We are one step closer to converting pancreatic islet transplants into a functional therapy against type 1 diabetes

The incidence of Type 1 diabetes It is less than that of its “sister”, but the World Health Organization esteem that more than 64 million people suffer only in Europe. In Spain, the number of cases exceeds 166,000 according to estimates of the National Health System.

A new path. A study led by researchers from the University of Leiden has presented a new production method of endocrine cell groupings for transplantation. This tool could help us advance in this type of treatments against type 1 diabetes.

Pancreatic islets. The work focuses on the pancreatic islet transplant. These islets are “groupings” of endocrine cells, hormone producing cells. Type 1 diabetes is triggered when our own immune system attacks pancreatic beta cells, insulin producing cells.

The problem of transplanting these islets is to obtain them. An option is to obtain them from deceased donors, but this limits their availability. Another option is to “cultivate them” in laboratory from induced pluripotent stem cells.

Easier to say than to do. However, there is a problem to solve, and these stem cells can differentiate themselves in the endocrine cells we are looking for, but they can also differentiate in other cells. “This is a problem because if you want to generate a reliable and safe product we need to be very pure, and that it does not vary in composition or purity from one lot to another,” explained to Sinc Adrián Villalba, an immunologist who works precisely in the development of this type of islets.

A new method. In the new work, the team raises a new mechanism that facilitates the process of purifying unwanted cells without harming the integrity of the islets to be transplanted. The mechanism is based on density gradient centrifugation, used to enrich endocrine cell clusters and reduce the number of unwanted cells.

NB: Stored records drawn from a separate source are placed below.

import Summits.CriticalPhenomena.PercolationContinuityZ3.Theorems.Transplant.SkelConcKits
import Literature.Probability.Percolation.GMFiniteSize
import HarnessLib

/-!
# L5.15 (R)/(C) supplement — the per-contact dichotomy `hcon` of the generic kit clause with STRAIGHT ROUTES FROM ORTHANT ROOM:
# hp-8 g24's `SkelI.hcon_win₂_of_room'` (SkelConcKits §3) takes the landing quarter-face in the positive transverse quarter
# `{z a = φ(c) a + τ ℓ, φ(c)(ā) ≤ z(ā) ≤ φ(c)(ā) + ℓ}` (`Skel.faceElt a τ`); the planar rooms of the straight-run and corridor chains
# (p2-g4's record-free `ChainPlanar.Adv.levelBox_room` / `ChainPlanar.Sched.levelBox_room`, SkelConcRootKits §1, from p2-g2's
# `route_start` / `route_advance`) deliver an ORTHANT face `φ(c) + orthantFace a τ' ℓ` whose transverse sign `τ' ā = ±1` points towards the
# run's centre line — the negative quarter is not a `faceElt` piece.  `Skel.hcon_of_straight` (p3-g4) is stated for every `g : HOct 2`, so the
# fix is bookkeeping: the hyperoctahedral element `g := (swap 0 a, τ' ∘ swap 0 a)` with `orthantFace a τ' ℓ = GM.piece g ℓ` (Literature's
# `orthantFace_eq_piece`), the footprint of `macroPiece c ℓ R g` in `φ(c) + orthantFace a τ' ℓ`, the room lemma
# `macroPiece_orthant_subset_Win`, and **`SkelI.hcon_win₂_of_roomO`** = `hcon_win₂` + `hcon_of_straight` at that `g` with the room
# hypothesis in the `levelBox_room` shape (`(box 2 ℓ).image (· + φ c) ⊆ Dpl`, `(orthantFace a τ' ℓ).image (· + φ c) ⊆ Tpl`).
# Consumers: the (R) root-run clauses `Skel.hkits_rootWAD` (p2, next file) and the (C) corridor clauses (p5 lineage).

builds on p205010 (kernel theorem, internal audit signed; external expert review pending) — nothing in this file uses p205010.
Status sentence (coordinator 2026-08-20T04:30Z): "θ(p_c) = 0 on ℤ^d, all d ≥ 2 — kernel-verified (Lean 4/Mathlib, standard axioms); internal
adversarial audit SIGNED 2026-08-20 04:29Z; external expert review pending."
Lane `prim-bschramm-*`, seat `prim-bschramm-p2` (gen 5; (R) = p2 lineage, SHEAR-SCOPE §3.9 Layer 6); helper file (`--supports stmt-CriticalPhenomena-4575`).
* §1 `Skel.φ_sub_mem_orthantFace_of_mem_macroPiece`, `Skel.macroPiece_orthant_subset_Win`;
* §2 **`SkelI.hcon_win₂_of_roomO`** (input margin `δ²`, the `hcon` shape of p1-g7's `SkelI.kitClause`).
[cite: KozmaNitzan2024, §4 Lemma 10 Step IV (p. 20), Lemma 11 (pp. 22–23)] [cite: GrimmettPercolation1999, §7.2 p. 151 (the 2^d d! copies of T(n))]
-/

noncomputable section

open MeasureTheory
open scoped Classical

namespace Summit.CriticalPhenomena.PercolationContinuityZ3.Theorems

namespace Transplant

/-! ## §1 Orthant quarter-pieces of a cylinder ball: footprint and room -/

namespace Skel

open Literature.Probability.Percolation Literature.Probability.LatticeModels SimpleGraph
open Literature.Probability.Percolation.GM (HOct sp piece facePiece)
open Literature.Barriers.CriticalPhenomena (graphBall graphBall_mono)

variable {V : Type} {G : SimpleGraph V} [G.LocallyFinite] (Φ : PlanarSkeletonConc G)

/-- **Footprint of an orthant quarter-piece**: the relative skeleton coordinate of every vertex of the `(swap 0 a, τ ∘ swap 0 a)`-quarter-piece `macroPiece c ℓ R g` lies in
`orthantFace a τ ℓ`. [folklore] -/
theorem φ_sub_mem_orthantFace_of_mem_macroPiece {c u : V} {ℓ R : ℕ} {a : Fin 2} {τ : Fin 2 → ℤˣ}
    (hu : u ∈ macroPiece Φ c ℓ R ((Equiv.swap 0 a, fun i => τ (Equiv.swap 0 a i)) : HOct 2)) :
    Φ.φ u - Φ.φ c ∈ orthantFace a τ ℓ := by
  rw [orthantFace_eq_piece, piece, Finset.mem_filter]
  rw [macroPiece, Finset.mem_filter, mem_cylBallFin] at hu
  exact ⟨(Φ.toPlanarSkeleton.mem_cyl c ℓ u).1 (cylBall_subset_cyl Φ c ℓ R hu.1), hu.2⟩

/-- **Room for an orthant quarter-piece in a plain window**: deepness `B_G(c, R) ⊆ B_G(w₀, R')` and the planar orthant face
`φ(c) + orthantFace a τ ℓ ⊆ P` give `macroPiece c ℓ R (swap 0 a, τ ∘ swap 0 a) ⊆ Win w₀ P R'` (orthant form of p3-g4's `macroPiece_faceElt_subset_Win`).
[cite: KozmaNitzan2024, §4 Lemma 11 (p. 23)] -/
theorem macroPiece_orthant_subset_Win {c w₀ : V} {ℓ R R' : ℕ} {a : Fin 2} {τ : Fin 2 → ℤˣ} {P : Finset (Site 2)}
    (hball : graphBall G c R ⊆ graphBall G w₀ R') (hP : (orthantFace a τ ℓ).image (fun s => s + Φ.φ c) ⊆ P) :
    macroPiece Φ c ℓ R ((Equiv.swap 0 a, fun i => τ (Equiv.swap 0 a i)) : HOct 2) ⊆ Φ.Win w₀ P R' :=
  macroPiece_subset_Win Φ hball fun u hu =>
    hP (Finset.mem_image.2 ⟨Φ.φ u - Φ.φ c, φ_sub_mem_orthantFace_of_mem_macroPiece Φ hu, sub_add_cancel _ _⟩)

end Skel

/-! ## §2 The dichotomy with straight routes from ORTHANT room -/

namespace SkelI

open Literature.Probability.Percolation Literature.Probability.LatticeModels SimpleGraph KNLevels KozmaNitzan
open Literature.Probability.Percolation.GM (HOct)
open Literature.Probability.Percolation.KozmaNitzan.Cells (oth)
open Literature.Barriers.CriticalPhenomena (graphBall graphBall_mono)
open Skel (winGraph winGraph_le winLevel inNbr fatSeq macroPiece fatRadius cubeCtr cubeFace mem_graphBall_of_mem_fatSeq)

variable {V : Type} [DecidableEq V] {G : SimpleGraph V} [G.LocallyFinite] (Φ : PlanarSkeletonConc G)

section Dichotomy

variable [Countable V] {p : unitInterval} (hC : Φ.toPlanarSkeleton.CylSubcritical p) {msel : V → ℕ} {Ssc : Finset ℕ} {q : unitInterval}
  {δ : ℝ} {M : ℕ} {w₀ : V} {R : ℕ} {lo hi : Site 2} {j ℓs R' r₀ rs cU : ℕ} {Wt : Sym2 V → unitInterval} {D T : Finset V}
  {Rt L'' Ldeep : ℕ} {Unear : V → Finset V}

/-- **The per-contact dichotomy `hcon` for a window step with true target + rim and STRAIGHT deep routes from ORTHANT ROOM** (root /
corridor / inner steps): as hp-8 g24's `hcon_win₂_of_room'`, but the room hypothesis is in the shape delivered by the planar chains
(`ChainPlanar.Adv.levelBox_room`, `ChainPlanar.Sched.levelBox_room`): for every near contact a route scale `ℓ ∈ Ssc`, `M < ℓ`, `ψ ℓ ≤ Ldeep`,
with `φ(c x) + Λ_ℓ ⊆ Dpl` and an orthant face `φ(c x) + orthantFace a τ ℓ ⊆ Tpl` (any signs `τ : Fin 2 → ℤˣ`), where `D ⊇ Win w₀ Dpl R` and
`T ⊇ Win w₀ Tpl Rt`; input margin `δ²` (the shape of p1-g7's `SkelI.kitClause`). [cite: KozmaNitzan2024, §4 Lemma 10 Step IV (p. 20), Lemma 11 (pp. 22–23)] -/
theorem hcon_win₂_of_roomO (hUdef : ∀ x ∈ outerBoundary (winGraph G w₀ R) (winLevel Φ w₀ R lo hi j),
      (inNbr Φ w₀ R (Finset.Icc (lo - (j : Site 2)) (hi + (j : Site 2))) x) ∈ graphBall G w₀ (R - r₀) →
      Unear x = (cubeFace Φ hC (deepCtr Φ w₀ R (lo - (j : Site 2)) (hi + (j : Site 2)) ℓs M x) (exitDir Φ w₀ R (lo - (j : Site 2)) (hi + (j : Site 2)) x).1 (exitDir Φ w₀ R (lo - (j : Site 2)) (hi + (j : Site 2)) x).2 ℓs M))
    (hU : NearFaceOKDeep Φ w₀ R lo hi j ℓs M R' r₀ rs cU Unear)
    (hTrim : ∀ v ∈ winLevel Φ w₀ R lo hi j, v ∉ graphBall G w₀ (Rt - L'') → v ∈ T) (hRL : Rt - L'' ≤ R - r₀)
    (hL : Ldeep + fatRadius Φ hC M ≤ L'') (hLR : L'' ≤ Rt) (hRtR : Rt ≤ R)
    (hWD : IsSubbox (winGraph G w₀ R) Wt q D) {Dpl Tpl : Finset (Site 2)} (hDpl : Φ.Win w₀ Dpl R ⊆ D) (hTpl : Φ.Win w₀ Tpl Rt ⊆ T)
    (hroom : ∀ x ∈ outerBoundary (winGraph G w₀ R) (winLevel Φ w₀ R lo hi j),
      (inNbr Φ w₀ R (Finset.Icc (lo - (j : Site 2)) (hi + (j : Site 2))) x) ∈ graphBall G w₀ (R - r₀) →
      ∃ ℓ ∈ Ssc, M < ℓ ∧ fatRadius Φ hC ℓ ≤ Ldeep ∧
        (box 2 ℓ).image (fun s => s + Φ.φ (cubeCtr Φ (deepCtr Φ w₀ R (lo - (j : Site 2)) (hi + (j : Site 2)) ℓs M x) (exitDir Φ w₀ R (lo - (j : Site 2)) (hi + (j : Site 2)) x).1 (exitDir Φ w₀ R (lo - (j : Site 2)) (hi + (j : Site 2)) x).2 ℓs M)) ⊆ Dpl ∧
        ∃ (a : Fin 2) (τ : Fin 2 → ℤˣ), (orthantFace a τ ℓ).image (fun s => s + Φ.φ (cubeCtr Φ (deepCtr Φ w₀ R (lo - (j : Site 2)) (hi + (j : Site 2)) ℓs M x) (exitDir Φ w₀ R (lo - (j : Site 2)) (hi + (j : Site 2)) x).1 (exitDir Φ w₀ R (lo - (j : Site 2)) (hi + (j : Site 2)) x).2 ℓs M)) ⊆ Tpl) :
    ∀ x ∈ outerBoundary (winGraph G w₀ R) (winLevel Φ w₀ R lo hi j),
      (∃ u ∈ (slabGeomDeep Φ w₀ R lo hi j ℓs M R' r₀ Unear).U x, u ∈ T) ∨
      ((inNbr Φ w₀ R (Finset.Icc (lo - (j : Site 2)) (hi + (j : Site 2))) x) ∈ graphBall G w₀ (R - r₀) ∧ ∀ t ∈ Φ.types,
        (∀ M' ∈ Ssc, 1 - δ ^ 2 < (bondPercolation G q).real (UniqZone.zone G (fatSeq Φ hC (cubeCtr Φ (deepCtr Φ w₀ R (lo - (j : Site 2)) (hi + (j : Site 2)) ℓs M x) (exitDir Φ w₀ R (lo - (j : Site 2)) (hi + (j : Site 2)) x).1 (exitDir Φ w₀ R (lo - (j : Site 2)) (hi + (j : Site 2)) x).2 ℓs M)) (msel t) M') ∧
          ∀ g' : HOct 2, 1 - δ ^ 2 < (bondPercolation G q).real
            (linkIn (↑(fatSeq Φ hC (cubeCtr Φ (deepCtr Φ w₀ R (lo - (j : Site 2)) (hi + (j : Site 2)) ℓs M x) (exitDir Φ w₀ R (lo - (j : Site 2)) (hi + (j : Site 2)) x).1 (exitDir Φ w₀ R (lo - (j : Site 2)) (hi + (j : Site 2)) x).2 ℓs M) M')) (fatSeq Φ hC (cubeCtr Φ (deepCtr Φ w₀ R (lo - (j : Site 2)) (hi + (j : Site 2)) ℓs M x) (exitDir Φ w₀ R (lo - (j : Site 2)) (hi + (j : Site 2)) x).1 (exitDir Φ w₀ R (lo - (j : Site 2)) (hi + (j : Site 2)) x).2 ℓs M) (msel t)) (macroPiece Φ (cubeCtr Φ (deepCtr Φ w₀ R (lo - (j : Site 2)) (hi + (j : Site 2)) ℓs M x) (exitDir Φ w₀ R (lo - (j : Site 2)) (hi + (j : Site 2)) x).1 (exitDir Φ w₀ R (lo - (j : Site 2)) (hi + (j : Site 2)) x).2 ℓs M) M' (fatRadius Φ hC M') g'))) →
        ∃ Qt Ft : Finset V, Ft ⊆ T ∧ Qt ⊆ D ∧ (∀ u ∈ Qt, ∀ v ∈ Qt, G.Adj u v → (winGraph G w₀ R).Adj u v) ∧
          Disjoint Ft (fatSeq Φ hC (cubeCtr Φ (deepCtr Φ w₀ R (lo - (j : Site 2)) (hi + (j : Site 2)) ℓs M x) (exitDir Φ w₀ R (lo - (j : Site 2)) (hi + (j : Site 2)) x).1 (exitDir Φ w₀ R (lo - (j : Site 2)) (hi + (j : Site 2)) x).2 ℓs M) M) ∧
          1 - δ ^ 2 < (prodBernoulli Wt).real (linkIn (↑Qt) (fatSeq Φ hC (cubeCtr Φ (deepCtr Φ w₀ R (lo - (j : Site 2)) (hi + (j : Site 2)) ℓs M x) (exitDir Φ w₀ R (lo - (j : Site 2)) (hi + (j : Site 2)) x).1 (exitDir Φ w₀ R (lo - (j : Site 2)) (hi + (j : Site 2)) x).2 ℓs M) (msel t)) Ft)) := by
  refine hcon_win₂ Φ hC hUdef hU hTrim hRL hL hLR fun x hx hnear hdeep t _ hin => ?_
  obtain ⟨ℓ, hℓ, hMℓ, hψ, hroomD, a, τ, hroomT⟩ := hroom x hx hnear
  have hballR : graphBall G (cubeCtr Φ (deepCtr Φ w₀ R (lo - (j : Site 2)) (hi + (j : Site 2)) ℓs M x) (exitDir Φ w₀ R (lo - (j : Site 2)) (hi + (j : Site 2)) x).1 (exitDir Φ w₀ R (lo - (j : Site 2)) (hi + (j : Site 2)) x).2 ℓs M) (fatRadius Φ hC ℓ) ⊆ graphBall G w₀ R :=
    ((graphBall_mono G _ hψ).trans hdeep).trans (graphBall_mono G w₀ hRtR)
  have hballRt : graphBall G (cubeCtr Φ (deepCtr Φ w₀ R (lo - (j : Site 2)) (hi + (j : Site 2)) ℓs M x) (exitDir Φ w₀ R (lo - (j : Site 2)) (hi + (j : Site 2)) x).1 (exitDir Φ w₀ R (lo - (j : Site 2)) (hi + (j : Site 2)) x).2 ℓs M) (fatRadius Φ hC ℓ) ⊆ graphBall G w₀ Rt := (graphBall_mono G _ hψ).trans hdeep
  have hQD : fatSeq Φ hC (cubeCtr Φ (deepCtr Φ w₀ R (lo - (j : Site 2)) (hi + (j : Site 2)) ℓs M x) (exitDir Φ w₀ R (lo - (j : Site 2)) (hi + (j : Site 2)) x).1 (exitDir Φ w₀ R (lo - (j : Site 2)) (hi + (j : Site 2)) x).2 ℓs M) ℓ ⊆ D :=
    (Skel.fatSeq_subset_Win Φ hC hballR fun y hy => by
      rw [add_comm]; exact hroomD (Finset.mem_image_of_mem _ hy)).trans hDpl
  have hQ : ∀ u ∈ fatSeq Φ hC (cubeCtr Φ (deepCtr Φ w₀ R (lo - (j : Site 2)) (hi + (j : Site 2)) ℓs M x) (exitDir Φ w₀ R (lo - (j : Site 2)) (hi + (j : Site 2)) x).1 (exitDir Φ w₀ R (lo - (j : Site 2)) (hi + (j : Site 2)) x).2 ℓs M) ℓ, ∀ v ∈ fatSeq Φ hC (cubeCtr Φ (deepCtr Φ w₀ R (lo - (j : Site 2)) (hi + (j : Site 2)) ℓs M x) (exitDir Φ w₀ R (lo - (j : Site 2)) (hi + (j : Site 2)) x).1 (exitDir Φ w₀ R (lo - (j : Site 2)) (hi + (j : Site 2)) x).2 ℓs M) ℓ, G.Adj u v → (winGraph G w₀ R).Adj u v :=
    Skel.adj_winGraph_of_subset_graphBall fun u hu => hballR (mem_graphBall_of_mem_fatSeq Φ hC hu)
  have hT : macroPiece Φ (cubeCtr Φ (deepCtr Φ w₀ R (lo - (j : Site 2)) (hi + (j : Site 2)) ℓs M x) (exitDir Φ w₀ R (lo - (j : Site 2)) (hi + (j : Site 2)) x).1 (exitDir Φ w₀ R (lo - (j : Site 2)) (hi + (j : Site 2)) x).2 ℓs M) ℓ (fatRadius Φ hC ℓ)
      ((Equiv.swap 0 a, fun i => τ (Equiv.swap 0 a i)) : HOct 2) ⊆ T :=
    (Skel.macroPiece_orthant_subset_Win Φ hballRt hroomT).trans hTpl
  have hin' : ∀ M' ∈ Ssc, 1 - δ ^ 2 < (bondPercolation G q).real (UniqZone.zone G (fatSeq Φ hC (cubeCtr Φ (deepCtr Φ w₀ R (lo - (j : Site 2)) (hi + (j : Site 2)) ℓs M x) (exitDir Φ w₀ R (lo - (j : Site 2)) (hi + (j : Site 2)) x).1 (exitDir Φ w₀ R (lo - (j : Site 2)) (hi + (j : Site 2)) x).2 ℓs M)) (msel t) M') ∧
      ∀ g' : HOct 2, 1 - δ ^ 2 < (bondPercolation G q).real
        (linkIn (↑(fatSeq Φ hC (cubeCtr Φ (deepCtr Φ w₀ R (lo - (j : Site 2)) (hi + (j : Site 2)) ℓs M x) (exitDir Φ w₀ R (lo - (j : Site 2)) (hi + (j : Site 2)) x).1 (exitDir Φ w₀ R (lo - (j : Site 2)) (hi + (j : Site 2)) x).2 ℓs M) M')) (fatSeq Φ hC (cubeCtr Φ (deepCtr Φ w₀ R (lo - (j : Site 2)) (hi + (j : Site 2)) ℓs M x) (exitDir Φ w₀ R (lo - (j : Site 2)) (hi + (j : Site 2)) x).1 (exitDir Φ w₀ R (lo - (j : Site 2)) (hi + (j : Site 2)) x).2 ℓs M) (msel t)) (macroPiece Φ (cubeCtr Φ (deepCtr Φ w₀ R (lo - (j : Site 2)) (hi + (j : Site 2)) ℓs M x) (exitDir Φ w₀ R (lo - (j : Site 2)) (hi + (j : Site 2)) x).1 (exitDir Φ w₀ R (lo - (j : Site 2)) (hi + (j : Site 2)) x).2 ℓs M) M' (fatRadius Φ hC M') g')) := hin
  exact Skel.hcon_of_straight Φ hC (winGraph_le G w₀ R) hWD hℓ hMℓ hQD hQ hT hin'

end Dichotomy

end SkelI

end Transplant

end Summit.CriticalPhenomena.PercolationContinuityZ3.Theorems

end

The team tested their method successfully in mice. They observed that the transplanted islets remained viable for a period of six months. The details of the study were published In an article In the magazine Translational Medicine Science.

A future still distant. Animals in animals are a key step, but it remains to be determined to what extent we can replicate the success of these first experiments in human cells. The success achieved so much in alive as In vitrothey point to optimism for now, but there is still time until we can see this progress turned into therapy.

The team stands out in your work that this is a “fast” and “scalable method to large volumes of cells.” A method that can also be applied to cellular “manufacturing.” They also indicate the possibility of applying this method to contribute to the creation of new and improved cells based on cells in regenerative medicine, “beyond the field of islets (stem cells).”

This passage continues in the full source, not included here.